GNU as, puts works but printf does not

This is the code I am playing with right now:

# file-name: test.s
# 64-bit GNU as source code.
    .global main

    .section .text
main:
    lea message, %rdi
    push %rdi
    call puts

    lea message, %rdi
    push %rdi
    call printf

    push $0
    call _exit

    .section .data
message: .asciz "Hello, World!"

Compilation instructions: gcc test.s -o test

Revision 1:

    .global main
    .section .text
main:
    lea message, %rdi
    call puts

    lea message, %rdi
    call printf

    mov $0, %rdi
    call _exit

    .section .data
message: .asciz "Hello, World!"

Final Revision (Works):

    .global main
    .section .text
main:
    lea message, %rdi
    call puts

    mov $0, %rax
    lea message, %rdi
    call printf

    # flush stdout buffer.
    mov $0, %rdi
    call fflush

    # put newline to offset PS1 prompt when the program ends.  
    # - ironically, doing this makes the flush above redundant and can be removed.
    # - The call to  fflush is retained for display and 
    #      to keep the block self contained.  
    mov $'\n', %rdi
    call putchar

    mov $0, %rdi
    call _exit

    .section .data
message: .asciz "Hello, World!"

I am struggling to understand why the call to puts succeeds but the call to printf results in a Segmentation fault.

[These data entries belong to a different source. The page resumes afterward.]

import Literature.Analysis.FluidPDE.AxisymNoSwirlVorticity
import Literature.Analysis.FluidPDE.MeridianReduction
import Mathlib.Analysis.InnerProductSpace.Calculus
import Mathlib.Analysis.Calculus.MeanValue
import Mathlib.Analysis.Convex.Topology
import HarnessLib

/-!
# The `SO(4)`-invariant lift of an axisymmetric scalar to `ℝ⁵` (KNSS 2009, §5, p. 9)

Analysis/FluidPDE support file on the decomposition path of the named fact
`Literature.Analysis.FluidPDE.KNSS2009_liouville_axisymmetric_no_swirl` (Koch–Nadirashvili–
Seregin–Šverák, Acta Math. 203 (2009) = arXiv:0709.3599, Theorem 5.2). In the proof of
Theorem 5.2 the scalar `f = ω_θ / r` of an axisymmetric swirl-free flow satisfies
`fₜ + u_r f_r + u_z f_z = Δf + (2/r) f_r` ((5.10)), and KNSS observe (p. 9): "The diffusion term
… can be interpreted as the 5-dimensional Laplacian acting on SO(4)-invariant functions in
`ℝ⁵`. We write `r = √(y₁² + ⋯ + y₄²)`, `y₅ = z` and note that for `f̃(y₁, …, y₅) = f(r, z)` we
have `Δ_y f̃ = f_rr + (3/r) f_r + f_zz`. […] Lemma 2.1 can be applied."

This file makes the lift `f ↦ f̃` precise and proves what Lemma 2.1 needs of it:

* `horizProj` (`P y = (y₀, …, y₃, 0)`), `axisPt y = (|P y|, 0, y₄) ∈ ℝ³`, `liftAx g y = g (axisPt y)`.
* Parity bookkeeping on `ℝ³`: the coordinate reflections `reflC i`, `IsEvenC i`/`IsOddC i`;
  an axisymmetric scalar is even in `x₀` and `x₁` (`IsAxisymmetricScalar.isEvenC_zero/one`),
  derivatives flip parity, odd functions vanish on the mirror, the Hadamard quotient
  (`hadamardQuotFst`) of an odd function is even.
* `hasFDerivAt_of_hasFDerivAt_off_ker`: a continuous function, differentiable off the kernel
  of a linear map with a derivative extending continuously, is differentiable on the kernel
  (mean value inequality on segments + closure) — this handles the axis `{P y = 0}`.
* `hasFDerivAt_liftAx`: for `g ∈ C²` with `∂₀g = 0` on `{x₀ = 0}`,
  `D(liftAx g)(y) = q(axisPt y) ⟪P y, ·⟫ + ∂₂g(axisPt y) (·)₄`, `q = hadamardQuotFst ∂₀g`
  (`liftDeriv`); `contDiff_one_liftAx`; `contDiff_two_liftAx` for `g ∈ C⁴` even in `x₀`.
* `laplacian_liftAx`: `Δ(liftAx g)(y) = ∂₀∂₀g + ∂₂∂₂g + 3q` at `axisPt y` (all `y`, axis included),
  and `r² Δ(liftAx g)(y) = r² Δ_{ℝ³} g + 2 (x₀∂₀g + x₁∂₁g)` at `x = axisPt y` for axisymmetric `g`
  (`sq_mul_laplacian_liftAx`: KNSS's `f_rr + (3/r) f_r + f_zz = Δ_{ℝ³} f + (2/r) f_r`); the drift
  identity `D(liftAx g)(y)[u_r P y/|P y| + u_z e₄] = Dg(axisPt y)[u]` (`liftDeriv_apply_drift`);
  sup bounds (`norm_liftDeriv_le`, `abs_laplacian_liftAx_le`); continuity in parameters
  (`continuous_liftDeriv_param`, `continuous_laplacian_liftAx_param`).

All statements are folklore calculus; nothing here is specific to Navier–Stokes.

## References

* G. Koch, N. Nadirashvili, G. Seregin, V. Šverák, *Liouville theorems for the Navier–Stokes
  equations and applications*, Acta Math. 203 (2009) = arXiv:0709.3599, §5, (5.10)–(5.12) and
  the paragraph before Theorem 5.2, p. 9. [KochNadirashviliSereginSverak2009]
-/

noncomputable section

open Set Function Filter Topology WithLp MeasureTheory
open scoped RealInnerProductSpace Topology ContDiff Laplacian

namespace Literature.Analysis.FluidPDE

/-- Local notation for `ℝ³ = EuclideanSpace ℝ (Fin 3)`. -/
local notation "ℝ³" => EuclideanSpace ℝ (Fin 3)
/-- Local notation for `ℝ⁵ = EuclideanSpace ℝ (Fin 5)`. -/
local notation "ℝ⁵" => EuclideanSpace ℝ (Fin 5)

/-! ### Differentiability across the kernel of a linear map -/

section Extension

variable {E E' G : Type*} [NormedAddCommGroup E] [NormedSpace ℝ E] [NormedAddCommGroup E']
  [NormedSpace ℝ E'] [NormedAddCommGroup G] [NormedSpace ℝ G]

/-- **Differentiability across the kernel of a linear map from a continuous extension of the
derivative.** Let `P` be a continuous linear map with `P ≠ 0`, `f` continuous, differentiable at
every `z` with `P z ≠ 0` with derivative `L z`, and `L` continuous at a point `y` of the kernel.
Then `f` is differentiable at `y` with derivative `L y` (mean value inequality on segments
`(y, y + h]`, which avoid the kernel when `P h ≠ 0`, extended to all `h` by closedness). [folklore] -/
theorem hasFDerivAt_of_hasFDerivAt_off_ker (P : E →L[ℝ] E') {f : E → G} {L : E → E →L[ℝ] G}
    {y : E} (hf : Continuous f) (hL : ContinuousAt L y) (hy : P y = 0) (hP : ∃ v, P v ≠ 0)
    (hd : ∀ z, P z ≠ 0 → HasFDerivAt f (L z) z) : HasFDerivAt f (L y) y := by
  rw [hasFDerivAt_iff_isLittleO_nhds_zero, Asymptotics.isLittleO_iff]
  intro ε hε
  obtain ⟨δ, hδ, hLδ⟩ : ∃ δ > 0, ∀ z, dist z y < δ → dist (L z) (L y) < ε :=
    Metric.continuousAt_iff.1 hL ε hε
  have hLy : Continuous fun v => L y v := (L y).continuous
  -- the estimate for increments transversal to the kernel
  have key : ∀ h, P h ≠ 0 → ‖h‖ < δ → ‖f (y + h) - f y - L y h‖ ≤ ε * ‖h‖ := by
    intro h hPh hhδ
    set s := openSegment ℝ y (y + h) with hs_def
    have hs : Convex ℝ s := convex_openSegment y (y + h)
    have hmem : ∀ z ∈ s, ∃ t ∈ Ioo (0 : ℝ) 1, z = y + t • h := by
      intro z hz
      rw [hs_def, openSegment_eq_image'] at hz
      obtain ⟨t, ht, rfl⟩ := hz
      exact ⟨t, ht, by rw [add_sub_cancel_left]⟩
    have hderiv : ∀ z ∈ s, HasFDerivWithinAt f (L z) s z := by
      intro z hz
      obtain ⟨t, ht, rfl⟩ := hmem z hz
      refine (hd _ ?_).hasFDerivWithinAt
      rw [map_add, hy, zero_add, map_smul]
      exact smul_ne_zero ht.1.ne' hPh
    have hbound : ∀ z ∈ s, ‖L z - L y‖ ≤ ε := by
      intro z hz
      obtain ⟨t, ht, rfl⟩ := hmem z hz
      rw [← dist_eq_norm]
      refine (hLδ _ ?_).le
      rw [dist_eq_norm, add_sub_cancel_left, norm_smul, Real.norm_eq_abs, abs_of_pos ht.1]
      calc t * ‖h‖ ≤ 1 * ‖h‖ := by gcongr; exact ht.2.le
        _ < δ := by rw [one_mul]; exact hhδ
    have mvt : s ×ˢ s ⊆ {p : E × E | ‖f p.2 - f p.1 - L y (p.2 - p.1)‖ ≤ ε * ‖p.2 - p.1‖} :=
      fun p hp => hs.norm_image_sub_le_of_norm_hasFDerivWithin_le' hderiv hbound hp.1 hp.2
    have hclosed : IsClosed {p : E × E | ‖f p.2 - f p.1 - L y (p.2 - p.1)‖ ≤ ε * ‖p.2 - p.1‖} :=
      isClosed_le (by fun_prop) (by fun_prop)
    have hcl : (y, y + h) ∈ closure (s ×ˢ s) := by
      rw [closure_prod_eq, hs_def, closure_openSegment]
      exact ⟨left_mem_segment ℝ y (y + h), right_mem_segment ℝ y (y + h)⟩
    have := hclosed.closure_subset_iff.2 mvt hcl
    simpa only [mem_setOf_eq, add_sub_cancel_left] using this
  -- extension to all small increments by closedness
  obtain ⟨v, hv⟩ := hP
  have hA : IsClosed {h : E | ‖f (y + h) - f y - L y h‖ ≤ ε * ‖h‖} :=
    isClosed_le (by fun_prop) (by fun_prop)
  filter_upwards [Metric.ball_mem_nhds (0 : E) hδ] with h hh
  rw [Metric.mem_ball, dist_zero_right] at hh
  by_cases hPh : P h = 0
  swap
  · exact key h hPh hh
  have htend : Tendsto (fun t : ℝ => h + t • v) (𝓝[≠] 0) (𝓝 h) := by
    have hc : Continuous fun t : ℝ => h + t • v := by fun_prop
    have := hc.tendsto 0
    rw [zero_smul, add_zero] at this
    exact this.mono_left nhdsWithin_le_nhds
  refine hA.mem_of_tendsto htend ?_
  have h1 : ∀ᶠ t : ℝ in 𝓝[≠] 0, ‖h + t • v‖ < δ := by
    have hc : Continuous fun t : ℝ => ‖h + t • v‖ := by fun_prop
    have h0 : ‖h + (0 : ℝ) • v‖ < δ := by rwa [zero_smul, add_zero]
    exact ((hc.tendsto 0).eventually (Iio_mem_nhds h0)).filter_mono nhdsWithin_le_nhds
  filter_upwards [h1, self_mem_nhdsWithin] with t ht1 (ht2 : t ≠ 0)
  refine key _ ?_ ht1
  rw [map_add, hPh, zero_add, map_smul]
  exact smul_ne_zero ht2 hv

/-- **Density of the complement of a proper kernel**: if `P v ≠ 0` for some `v`, two continuous
functions that agree off the kernel of `P` agree everywhere. [folklore] -/
theorem eq_of_eq_off_ker {X : Type*} [TopologicalSpace X] [T2Space X] (P : E →L[ℝ] E')
    (hP : ∃ v, P v ≠ 0) {g₁ g₂ : E → X} (h₁ : Continuous g₁) (h₂ : Continuous g₂)
    (h : ∀ z, P z ≠ 0 → g₁ z = g₂ z) (y : E) : g₁ y = g₂ y := by
  by_cases hy : P y = 0
  swap
  · exact h y hy
  obtain ⟨v, hv⟩ := hP
  have htend : Tendsto (fun t : ℝ => y + t • v) (𝓝[≠] 0) (𝓝 y) := by
    have hc : Continuous fun t : ℝ => y + t • v := by fun_prop
    have := hc.tendsto 0
    rw [zero_smul, add_zero] at this
    exact this.mono_left nhdsWithin_le_nhds
  have hev : ∀ᶠ t : ℝ in 𝓝[≠] 0, g₁ (y + t • v) = g₂ (y + t • v) := by
    filter_upwards [self_mem_nhdsWithin] with t (ht : t ≠ 0)
    refine h _ ?_
    rw [map_add, hy, zero_add, map_smul]
    exact smul_ne_zero ht hv
  exact tendsto_nhds_unique_of_eventuallyEq ((h₁.tendsto y).comp htend) ((h₂.tendsto y).comp htend)
    hev

end Extension

/-! ### Coordinate reflections of `ℝ³` and parity -/

section Reflection

/-- The reflection of `ℝ³` in the `i`-th coordinate: `(reflC i x)ᵢ = −xᵢ`, the other coordinates
unchanged. [folklore] -/
def reflC (i : Fin 3) : ℝ³ →L[ℝ] ℝ³ :=
  ContinuousLinearMap.id ℝ ℝ³ -
    (2 : ℝ) • (EuclideanSpace.proj i : ℝ³ →L[ℝ] ℝ).smulRight (EuclideanSpace.single i (1 : ℝ))

/-- Coordinates of the reflection. [folklore] -/
theorem reflC_apply (i : Fin 3) (x : ℝ³) (j : Fin 3) :
    reflC i x j = if j = i then -x j else x j := by
  simp [reflC, PiLp.single_apply]
  split_ifs with h
  · subst h; ring
  · ring

/-- The reflected coordinate changes sign. [folklore] -/
@[simp] theorem reflC_apply_same (i : Fin 3) (x : ℝ³) : reflC i x i = -x i := by
  rw [reflC_apply, if_pos rfl]

/-- The other coordinates are unchanged. [folklore] -/
theorem reflC_apply_of_ne {i j : Fin 3} (h : j ≠ i) (x : ℝ³) : reflC i x j = x j := by
  rw [reflC_apply, if_neg h]

/-- A reflection is an involution. [folklore] -/
@[simp] theorem reflC_reflC (i : Fin 3) (x : ℝ³) : reflC i (reflC i x) = x := by
  ext j
  rw [reflC_apply, reflC_apply]
  split_ifs <;> ring

/-- The reflection negates its coordinate vector. [folklore] -/
theorem reflC_single_same (i : Fin 3) :
    reflC i (EuclideanSpace.single i (1 : ℝ)) = -EuclideanSpace.single i (1 : ℝ) := by
  ext j
  rw [reflC_apply, PiLp.neg_apply, PiLp.single_apply]
  split_ifs <;> simp

/-- The reflection fixes the other coordinate vectors. [folklore] -/
theorem reflC_single_of_ne {i k : Fin 3} (h : k ≠ i) :
    reflC i (EuclideanSpace.single k (1 : ℝ)) = EuclideanSpace.single k (1 : ℝ) := by
  ext j
  rw [reflC_apply, PiLp.single_apply]
  split_ifs with h1 h2
  · exact absurd (h2.symm.trans h1) h
  · simp
  · rfl
  · rfl

/-- Points of the mirror `{xᵢ = 0}` are fixed. [folklore] -/
theorem reflC_eq_self {i : Fin 3} {x : ℝ³} (hx : x i = 0) : reflC i x = x := by
  ext j
  rw [reflC_apply]
  split_ifs with h
  · rw [h, hx, neg_zero]
  · rfl

variable {F : Type*} [NormedAddCommGroup F] [NormedSpace ℝ F]

/-- `w` is even in the `i`-th coordinate. [folklore] -/
def IsEvenC (i : Fin 3) (w : ℝ³ → F) : Prop :=
  ∀ x, w (reflC i x) = w x

/-- `w` is odd in the `i`-th coordinate. [folklore] -/
def IsOddC (i : Fin 3) (w : ℝ³ → F) : Prop :=
  ∀ x, w (reflC i x) = -w x

variable {i : Fin 3} {w : ℝ³ → F}

/-- An odd function vanishes on the mirror. [folklore] -/
theorem IsOddC.eq_zero (h : IsOddC i w) {x : ℝ³} (hx : x i = 0) : w x = 0 := by
  have h1 := h x
  rw [reflC_eq_self hx] at h1
  have h2 : (2 : ℝ) • w x = 0 := by
    rw [two_smul]
    nth_rewrite 2 [h1]
    exact add_neg_cancel (w x)
  exact (smul_eq_zero.1 h2).resolve_left two_ne_zero

/-- Chain rule for an even function: `Dw(Sx) v = Dw(x) (Sv)`. [folklore] -/
theorem IsEvenC.fderiv_reflC_apply (h : IsEvenC i w) (hw : Differentiable ℝ w) (x v : ℝ³) :
    fderiv ℝ w (reflC i x) v = fderiv ℝ w x (reflC i v) := by
  have h1 := ((hw (reflC i x)).hasFDerivAt.comp x (reflC i).hasFDerivAt).fderiv
  have h2 : (w ∘ reflC i) = w := funext h
  rw [h2] at h1
  rw [h1, ContinuousLinearMap.comp_apply, reflC_reflC]

/-- Chain rule for an odd function: `Dw(Sx) v = −Dw(x) (Sv)`. [folklore] -/
theorem IsOddC.fderiv_reflC_apply (h : IsOddC i w) (hw : Differentiable ℝ w) (x v : ℝ³) :
    fderiv ℝ w (reflC i x) v = -fderiv ℝ w x (reflC i v) := by
  have h1 := ((hw (reflC i x)).hasFDerivAt.comp x (reflC i).hasFDerivAt).fderiv
  have h2 : (w ∘ reflC i) = fun x => -w x := funext h
  rw [h2, fderiv_fun_neg] at h1
  have h3 := congrArg (fun T : ℝ³ →L[ℝ] F => T (reflC i v)) h1
  simp only [_root_.neg_apply, ContinuousLinearMap.comp_apply, reflC_reflC] at h3
  rw [← h3]

/-- The derivative of an even function along the reflected coordinate is odd. [folklore] -/
theorem IsEvenC.isOddC_fderiv_apply_same (h : IsEvenC i w) (hw : Differentiable ℝ w) :
    IsOddC i fun x => fderiv ℝ w x (EuclideanSpace.single i 1) := fun x => by
  simp only
  rw [h.fderiv_reflC_apply hw, reflC_single_same, map_neg]

/-- The derivative of an even function along another coordinate is even. [folklore] -/
theorem IsEvenC.isEvenC_fderiv_apply_of_ne (h : IsEvenC i w) (hw : Differentiable ℝ w) {k : Fin 3}
    (hk : k ≠ i) : IsEvenC i fun x => fderiv ℝ w x (EuclideanSpace.single k 1) := fun x => by
  simp only
  rw [h.fderiv_reflC_apply hw, reflC_single_of_ne hk]

/-- The derivative of an odd function along the reflected coordinate is even. [folklore] -/
theorem IsOddC.isEvenC_fderiv_apply_same (h : IsOddC i w) (hw : Differentiable ℝ w) :
    IsEvenC i fun x => fderiv ℝ w x (EuclideanSpace.single i 1) := fun x => by
  simp only
  rw [h.fderiv_reflC_apply hw, reflC_single_same, map_neg, neg_neg]

/-- The derivative of an odd function along another coordinate is odd. [folklore] -/
theorem IsOddC.isOddC_fderiv_apply_of_ne (h : IsOddC i w) (hw : Differentiable ℝ w) {k : Fin 3}
    (hk : k ≠ i) : IsOddC i fun x => fderiv ℝ w x (EuclideanSpace.single k 1) := fun x => by
  simp only
  rw [h.fderiv_reflC_apply hw, reflC_single_of_ne hk]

Can somebody explain this behavior and how printf is intended to be called?

Thanks ahead of time.

Summary:

printf obtains the printing string from %rdi and the number of additional arguments in %rax's lower DWORD.
printf results cannot be seen until a newline is put into stdout, or fflush(0) is called.

Solution

puts appends a newline implicitly, and stdout is line-buffered (by default on terminals). So the text from printf may just be sitting there in the buffer. Your call to _exit(2) doesn't flush buffers, because it's the exit_group(2) system call, not the exit(3) library function. (See my version of your code below).

Your call to printf(3) is also not quite right, because you didn't zero %al before calling a var-args function with no FP arguments. (Good catch @RossRidge, I missed that). xor %eax,%eax is the best way to do that. %al will be non-zero (from puts()'s return value), which is presumably why printf segfaults. I tested on my system, and printf doesn't seem to mind when the stack is misaligned (which it is, since you pushed twice before calling it, unlike puts).

(Update: newer builds of glibc will segfault in printf with misaligned RSP even with AL=0, since gcc makes more use of SSE to load or store 16 bytes at a time, and of course takes advantage of the ABI-guaranteed alignment. See an example from scanf and how to avoid it)

Also, you don't need any push instructions in that code. The first arg goes in %rdi. The first 6 integer args go in registers, the 7th and later go on the stack. You're also neglecting to pop the stack after the functions return, which only works because your function never tries to return after messing up the stack.

The ABI does require aligning the stack by 16B, and a push is one way to do that, which can actually be more efficient than sub $8, %rsp on recent Intel CPUs with a stack engine, and it takes fewer bytes. (See the x86-64 SysV ABI, and other links in the x86 tag wiki).

Improved code:

.text
.global main
main:
    lea     message(%rip), %rdi     # or  mov $message, %edi  if you don't need the code to be position-independent: default code model has all labels in the low 2G, so you can use shorter 32bit instructions
    push    %rbx              # align the stack for another call
    mov     %rdi, %rbx        # save for later
    call   puts

    xor     %eax,%eax         # %al = 0 = number of FP args for var-args functions
    mov     %rbx, %rdi        # or mov %ebx, %edi  in a non-PIE executable, since the pointer is known to be pointing to static storage which will be in the low 2GiB
    call   printf

    # optionally putchar a '\n', or include it in the string you pass to printf

    #xor    %edi,%edi    # exit with 0 status
    #call  exit          # exit(3) does an fflush and other cleanup

    pop     %rbx         # restore caller's rbx, and restore the stack

    xor     %eax,%eax    # return 0 from main is equivalent to exit(0)
    ret

    .section .rodata     # constants should go in .rodata
message: .asciz "Hello, World!"

lea message(%rip), %rdi is cheap, and doing it twice is fewer instructions than the two mov instructions to make use of %rbx. But since we needed to adjust the stack by 8B to strictly follow the ABI's 16B-aligned guarantee, we might as well do it by saving a call-preserved register. mov reg,reg is very cheap and small, so taking advantage of the call-preserved reg is natural.

Modern distros now default to making PIE executables so pointers are 64-bit even for static storage. You need RIP-relative LEA, and need 64-bit operand-size to copy them. See How to load address of function or label into register for that vs. mov $message, %edi in a non-PIE. There's never a reason to use lea message, %rdi with a 32-bit absolute addressing mode, only ever RIP-relative LEA or mov-immediate.